The drops were large and immediate, and the wind accelerated with them, and within ninety seconds of the first drop the lawn was no longer a comfortable place to be. The pavilion was already full, the kind of quickly full that happens when a space is too small for the number of people who have all reached the same conclusion at the same time.
Mike scanned the park. The tree line to the west is obviously not a shelter.
The pavilion was overcrowded. The groundskeeping cabin at the north end, which he had noted fifty minutes ago.
He was about to say something when his phone buzzed.
He glanced at the screen: a message from a number Cody had added as his second number, the one he apparently used for things he wanted to keep separate from his main contacts. The message was, "Marc, big guy, now."

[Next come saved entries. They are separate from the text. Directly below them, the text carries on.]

import Summits.Ventures.PercRepro.C041TriangleLeafMarkStar3A
import Summits.Ventures.PercRepro.C041TriangleLeafMarkStar3B
import Summits.Ventures.PercRepro.C041TriangleLeafMarkStar3C
import Summits.Ventures.PercRepro.C041TriangleLeafMarkStar3D
import Summits.Ventures.PercRepro.C041TriangleLeafMarkStar3E
import Summits.Ventures.PercRepro.C041TriangleLeafMarkStar3F
import Summits.Ventures.PercRepro.C041TriangleLeafMarkStar3G
import Summits.Ventures.PercRepro.C041TriangleLeafMarkStar3H
import Summits.Ventures.PercRepro.C041TriangleLeafMarkStar3I
import Summits.Ventures.PercRepro.C041TriangleLeafMarkStar3J

/-!
# THEOREM (LEAF + MARK × THREE-LEAF STAR) — coordinate 0 of the identity `θ_△(v d * v 1, v a * v b * v c) = leafMarkStar3A a b c d + leafMarkStar3B a b c d + leafMarkStar3C a b c d + leafMarkStar3D a b c d + leafMarkStar3E a b c d + leafMarkStar3F a b c d + leafMarkStar3G a b c d + leafMarkStar3H a b c d + leafMarkStar3I a b c d + leafMarkStar3J a b c d` (mine-3, gen 67; C-041.md §21 (bg)): the
explicit certificate's coordinate 0 agrees with the triangle map's, by `ring` over the parts' definitions (one
coordinate per module: the six expansions of 1650 terms each exceed one farm node together).
-/

namespace PercRepro

namespace RelaxedTriangle

open TreeClosure

set_option maxHeartbeats 800000 in
/-- Coordinate 0 of the identity. -/
theorem thetaTri_leafMarkStar3_coord0 (a b c d : ℝ) :
    thetaTri (v d * v 1) (v a * v b * v c) 0 = (leafMarkStar3A a b c d + leafMarkStar3B a b c d + leafMarkStar3C a b c d + leafMarkStar3D a b c d + leafMarkStar3E a b c d + leafMarkStar3F a b c d + leafMarkStar3G a b c d + leafMarkStar3H a b c d + leafMarkStar3I a b c d + leafMarkStar3J a b c d) 0 := by
  simp only [leafMarkStar3A, leafMarkStar3B, leafMarkStar3C, leafMarkStar3D, leafMarkStar3E, leafMarkStar3F, leafMarkStar3G, leafMarkStar3H, leafMarkStar3I, leafMarkStar3J, leafMarkStar3A1, leafMarkStar3A2, leafMarkStar3B1, leafMarkStar3B2, leafMarkStar3B3, leafMarkStar3C1, leafMarkStar3C2, leafMarkStar3D1, leafMarkStar3D2, leafMarkStar3D3, leafMarkStar3D4, leafMarkStar3D5, leafMarkStar3D6, leafMarkStar3D7, leafMarkStar3E1, leafMarkStar3E2, leafMarkStar3E3, leafMarkStar3E4, leafMarkStar3E5, leafMarkStar3E6, leafMarkStar3F1, leafMarkStar3F2, leafMarkStar3F3, leafMarkStar3F4, leafMarkStar3G1, leafMarkStar3G2, leafMarkStar3G3, leafMarkStar3G4, leafMarkStar3G5, leafMarkStar3G6, leafMarkStar3G7, leafMarkStar3G8, leafMarkStar3H1, leafMarkStar3H2, leafMarkStar3H3, leafMarkStar3H4, leafMarkStar3H5, leafMarkStar3H6, leafMarkStar3H7, leafMarkStar3I1, leafMarkStar3I2, leafMarkStar3I3, leafMarkStar3I4, leafMarkStar3I5, leafMarkStar3I6, leafMarkStar3J1, leafMarkStar3J2, leafMarkStar3J3, leafMarkStar3J4, thetaTri_eq_vec, Pi.add_apply, Pi.smul_apply, Pi.mul_apply, Pi.one_apply, smul_eq_mul, v]
  simp
  ring

end RelaxedTriangle

end PercRepro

Mike looked up and saw, thirty meters away across the quickly emptying lawn, Cody standing at the park entrance with what appeared to be a genuine expression of distress on his face, waving in Marc’s direction.
Marc saw him first, squinting through the rain.
"Is that someone you know?" he said to Mike.
"From campus," Mike said, looking at Cody with the expression of someone mildly surprised to see a familiar face. "No idea what he’s doing here."
Cody had moved to block Marc’s view and was shouting something into the wind, which was partially drowned out by the rain, but it included the words "car," "keys," and definitely "help."
Marc looked at Maya.
"Give me two minutes," he said. "Go with Mike."
"I’m fine," Maya said.
"You’re getting wet," Marc said. "Go inside somewhere."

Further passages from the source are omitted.